Using the records underneath, tally the lines where the word "Addenda" appears and please give only the count.

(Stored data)

++++++

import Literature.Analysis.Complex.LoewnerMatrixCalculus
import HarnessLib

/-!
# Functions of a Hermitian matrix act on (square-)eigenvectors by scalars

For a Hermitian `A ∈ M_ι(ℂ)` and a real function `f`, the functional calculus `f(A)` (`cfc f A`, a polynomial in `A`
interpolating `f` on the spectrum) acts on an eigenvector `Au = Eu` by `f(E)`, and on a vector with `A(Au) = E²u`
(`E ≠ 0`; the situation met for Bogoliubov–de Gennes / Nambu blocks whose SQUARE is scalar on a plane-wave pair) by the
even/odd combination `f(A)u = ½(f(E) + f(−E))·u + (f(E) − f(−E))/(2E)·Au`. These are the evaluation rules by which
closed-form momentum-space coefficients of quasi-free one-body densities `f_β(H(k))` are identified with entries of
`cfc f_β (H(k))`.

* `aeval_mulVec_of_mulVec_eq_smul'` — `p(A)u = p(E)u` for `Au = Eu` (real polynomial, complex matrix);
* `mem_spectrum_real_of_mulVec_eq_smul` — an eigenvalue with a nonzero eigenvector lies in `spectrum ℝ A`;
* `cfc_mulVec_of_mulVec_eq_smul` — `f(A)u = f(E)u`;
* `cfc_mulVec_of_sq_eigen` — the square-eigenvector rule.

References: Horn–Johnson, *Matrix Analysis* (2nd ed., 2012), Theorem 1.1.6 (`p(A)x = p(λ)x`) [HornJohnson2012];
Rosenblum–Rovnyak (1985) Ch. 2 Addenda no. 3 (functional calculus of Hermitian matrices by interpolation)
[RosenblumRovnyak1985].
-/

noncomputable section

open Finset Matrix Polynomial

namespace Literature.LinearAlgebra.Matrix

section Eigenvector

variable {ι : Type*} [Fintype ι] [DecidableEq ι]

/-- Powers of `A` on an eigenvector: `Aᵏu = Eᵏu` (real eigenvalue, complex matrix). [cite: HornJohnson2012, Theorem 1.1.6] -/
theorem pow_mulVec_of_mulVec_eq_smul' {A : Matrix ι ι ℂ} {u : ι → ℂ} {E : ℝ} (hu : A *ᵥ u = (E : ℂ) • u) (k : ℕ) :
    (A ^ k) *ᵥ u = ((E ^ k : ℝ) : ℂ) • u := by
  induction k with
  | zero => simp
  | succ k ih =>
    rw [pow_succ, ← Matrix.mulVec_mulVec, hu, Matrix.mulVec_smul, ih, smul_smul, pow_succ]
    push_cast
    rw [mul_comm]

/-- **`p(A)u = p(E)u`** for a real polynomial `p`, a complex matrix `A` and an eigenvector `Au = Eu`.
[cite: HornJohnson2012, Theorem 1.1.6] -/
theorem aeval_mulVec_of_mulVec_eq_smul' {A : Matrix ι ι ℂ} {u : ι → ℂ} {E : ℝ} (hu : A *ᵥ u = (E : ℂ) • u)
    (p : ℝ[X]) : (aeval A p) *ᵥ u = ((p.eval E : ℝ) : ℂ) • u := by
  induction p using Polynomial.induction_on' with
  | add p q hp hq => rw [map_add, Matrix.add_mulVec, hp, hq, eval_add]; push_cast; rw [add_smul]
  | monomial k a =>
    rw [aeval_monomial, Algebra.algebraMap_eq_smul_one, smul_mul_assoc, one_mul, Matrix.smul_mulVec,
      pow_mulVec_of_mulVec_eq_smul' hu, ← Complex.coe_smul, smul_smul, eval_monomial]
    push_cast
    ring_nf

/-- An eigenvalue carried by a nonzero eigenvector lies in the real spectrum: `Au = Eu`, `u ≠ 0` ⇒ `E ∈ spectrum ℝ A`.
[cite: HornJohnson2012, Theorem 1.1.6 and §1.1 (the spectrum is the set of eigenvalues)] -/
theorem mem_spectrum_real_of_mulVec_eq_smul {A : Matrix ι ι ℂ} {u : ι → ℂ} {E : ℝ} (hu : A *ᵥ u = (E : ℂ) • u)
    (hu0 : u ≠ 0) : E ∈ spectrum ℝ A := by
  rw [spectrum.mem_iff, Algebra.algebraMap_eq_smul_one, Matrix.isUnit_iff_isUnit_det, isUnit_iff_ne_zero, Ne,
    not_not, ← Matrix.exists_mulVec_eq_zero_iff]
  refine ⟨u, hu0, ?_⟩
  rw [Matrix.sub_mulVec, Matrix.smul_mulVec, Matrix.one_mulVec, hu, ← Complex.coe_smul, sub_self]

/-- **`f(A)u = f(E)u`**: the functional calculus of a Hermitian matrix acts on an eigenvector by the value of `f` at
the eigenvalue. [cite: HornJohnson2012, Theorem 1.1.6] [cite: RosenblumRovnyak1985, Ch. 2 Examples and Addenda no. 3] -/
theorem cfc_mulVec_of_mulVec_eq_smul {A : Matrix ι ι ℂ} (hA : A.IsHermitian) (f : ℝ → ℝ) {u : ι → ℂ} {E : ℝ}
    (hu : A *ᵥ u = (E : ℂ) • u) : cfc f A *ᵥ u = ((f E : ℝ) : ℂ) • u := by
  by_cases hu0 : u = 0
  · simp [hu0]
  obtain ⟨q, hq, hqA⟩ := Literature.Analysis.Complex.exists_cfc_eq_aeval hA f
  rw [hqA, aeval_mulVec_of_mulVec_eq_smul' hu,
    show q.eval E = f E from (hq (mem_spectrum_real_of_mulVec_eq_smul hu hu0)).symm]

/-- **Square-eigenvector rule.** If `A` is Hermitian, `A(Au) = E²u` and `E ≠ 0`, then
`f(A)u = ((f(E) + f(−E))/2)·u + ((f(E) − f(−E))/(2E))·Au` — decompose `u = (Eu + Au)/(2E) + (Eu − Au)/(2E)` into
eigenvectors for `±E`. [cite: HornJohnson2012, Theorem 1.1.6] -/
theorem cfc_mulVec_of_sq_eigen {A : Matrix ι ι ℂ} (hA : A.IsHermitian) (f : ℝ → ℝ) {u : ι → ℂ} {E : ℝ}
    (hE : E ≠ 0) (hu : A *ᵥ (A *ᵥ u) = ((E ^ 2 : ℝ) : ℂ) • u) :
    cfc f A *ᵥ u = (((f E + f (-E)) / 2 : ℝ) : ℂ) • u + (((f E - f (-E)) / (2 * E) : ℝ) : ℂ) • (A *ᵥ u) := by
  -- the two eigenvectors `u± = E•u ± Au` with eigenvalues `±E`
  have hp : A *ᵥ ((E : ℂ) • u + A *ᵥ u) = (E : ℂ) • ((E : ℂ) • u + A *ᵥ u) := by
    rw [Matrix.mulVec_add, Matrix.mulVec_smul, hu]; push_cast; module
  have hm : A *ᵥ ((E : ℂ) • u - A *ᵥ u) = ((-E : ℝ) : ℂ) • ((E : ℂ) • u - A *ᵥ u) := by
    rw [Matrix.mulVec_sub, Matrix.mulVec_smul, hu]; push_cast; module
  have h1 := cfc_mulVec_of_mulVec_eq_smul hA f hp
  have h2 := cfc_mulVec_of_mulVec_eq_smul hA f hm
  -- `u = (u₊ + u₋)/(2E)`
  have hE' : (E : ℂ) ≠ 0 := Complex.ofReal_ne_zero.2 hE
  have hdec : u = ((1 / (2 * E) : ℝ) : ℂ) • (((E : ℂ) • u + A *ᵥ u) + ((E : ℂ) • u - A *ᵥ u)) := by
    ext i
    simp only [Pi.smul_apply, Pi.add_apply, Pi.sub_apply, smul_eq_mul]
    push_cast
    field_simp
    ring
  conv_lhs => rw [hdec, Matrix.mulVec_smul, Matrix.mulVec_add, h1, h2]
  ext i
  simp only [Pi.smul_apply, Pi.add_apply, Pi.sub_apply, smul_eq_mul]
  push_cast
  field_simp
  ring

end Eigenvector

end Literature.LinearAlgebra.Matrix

++++++

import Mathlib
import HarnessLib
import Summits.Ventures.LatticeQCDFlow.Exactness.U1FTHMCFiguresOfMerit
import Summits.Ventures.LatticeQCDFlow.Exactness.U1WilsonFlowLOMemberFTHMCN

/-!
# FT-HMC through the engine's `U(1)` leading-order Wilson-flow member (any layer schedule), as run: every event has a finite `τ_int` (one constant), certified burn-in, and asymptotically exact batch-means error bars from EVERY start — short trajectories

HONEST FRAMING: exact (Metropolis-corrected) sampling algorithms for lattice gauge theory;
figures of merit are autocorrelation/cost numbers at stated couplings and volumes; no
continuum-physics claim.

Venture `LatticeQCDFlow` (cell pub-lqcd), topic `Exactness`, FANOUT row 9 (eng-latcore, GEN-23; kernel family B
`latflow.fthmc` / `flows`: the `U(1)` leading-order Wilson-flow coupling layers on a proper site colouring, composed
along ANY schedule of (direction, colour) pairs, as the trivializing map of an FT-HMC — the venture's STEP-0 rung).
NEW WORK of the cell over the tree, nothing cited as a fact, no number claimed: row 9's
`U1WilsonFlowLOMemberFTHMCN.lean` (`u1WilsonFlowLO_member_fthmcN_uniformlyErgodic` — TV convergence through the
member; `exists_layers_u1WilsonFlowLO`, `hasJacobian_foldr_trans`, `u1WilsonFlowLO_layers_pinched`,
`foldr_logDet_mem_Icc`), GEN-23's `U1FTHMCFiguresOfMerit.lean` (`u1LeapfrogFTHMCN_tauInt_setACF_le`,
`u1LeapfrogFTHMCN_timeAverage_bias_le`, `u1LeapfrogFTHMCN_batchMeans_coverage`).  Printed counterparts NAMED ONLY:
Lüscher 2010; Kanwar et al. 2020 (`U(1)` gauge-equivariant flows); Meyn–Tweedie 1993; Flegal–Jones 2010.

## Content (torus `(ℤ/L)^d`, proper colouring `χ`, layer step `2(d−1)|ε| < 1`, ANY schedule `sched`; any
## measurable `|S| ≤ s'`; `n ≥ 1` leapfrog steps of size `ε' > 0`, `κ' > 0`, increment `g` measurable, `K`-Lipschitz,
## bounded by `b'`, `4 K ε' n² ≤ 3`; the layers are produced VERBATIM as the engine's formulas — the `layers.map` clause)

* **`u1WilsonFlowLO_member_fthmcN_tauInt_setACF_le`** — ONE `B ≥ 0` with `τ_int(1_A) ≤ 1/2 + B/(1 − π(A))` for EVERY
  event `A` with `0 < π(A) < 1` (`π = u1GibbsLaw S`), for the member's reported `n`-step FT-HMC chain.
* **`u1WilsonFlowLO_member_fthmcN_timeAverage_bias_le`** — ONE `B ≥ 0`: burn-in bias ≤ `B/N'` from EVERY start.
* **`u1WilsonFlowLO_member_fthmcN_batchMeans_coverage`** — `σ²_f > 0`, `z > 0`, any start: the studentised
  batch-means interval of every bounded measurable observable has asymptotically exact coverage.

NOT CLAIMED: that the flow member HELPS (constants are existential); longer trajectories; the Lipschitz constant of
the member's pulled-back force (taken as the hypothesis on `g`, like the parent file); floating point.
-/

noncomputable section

++++++

» RESPONSE TO THE EXERCISE: 2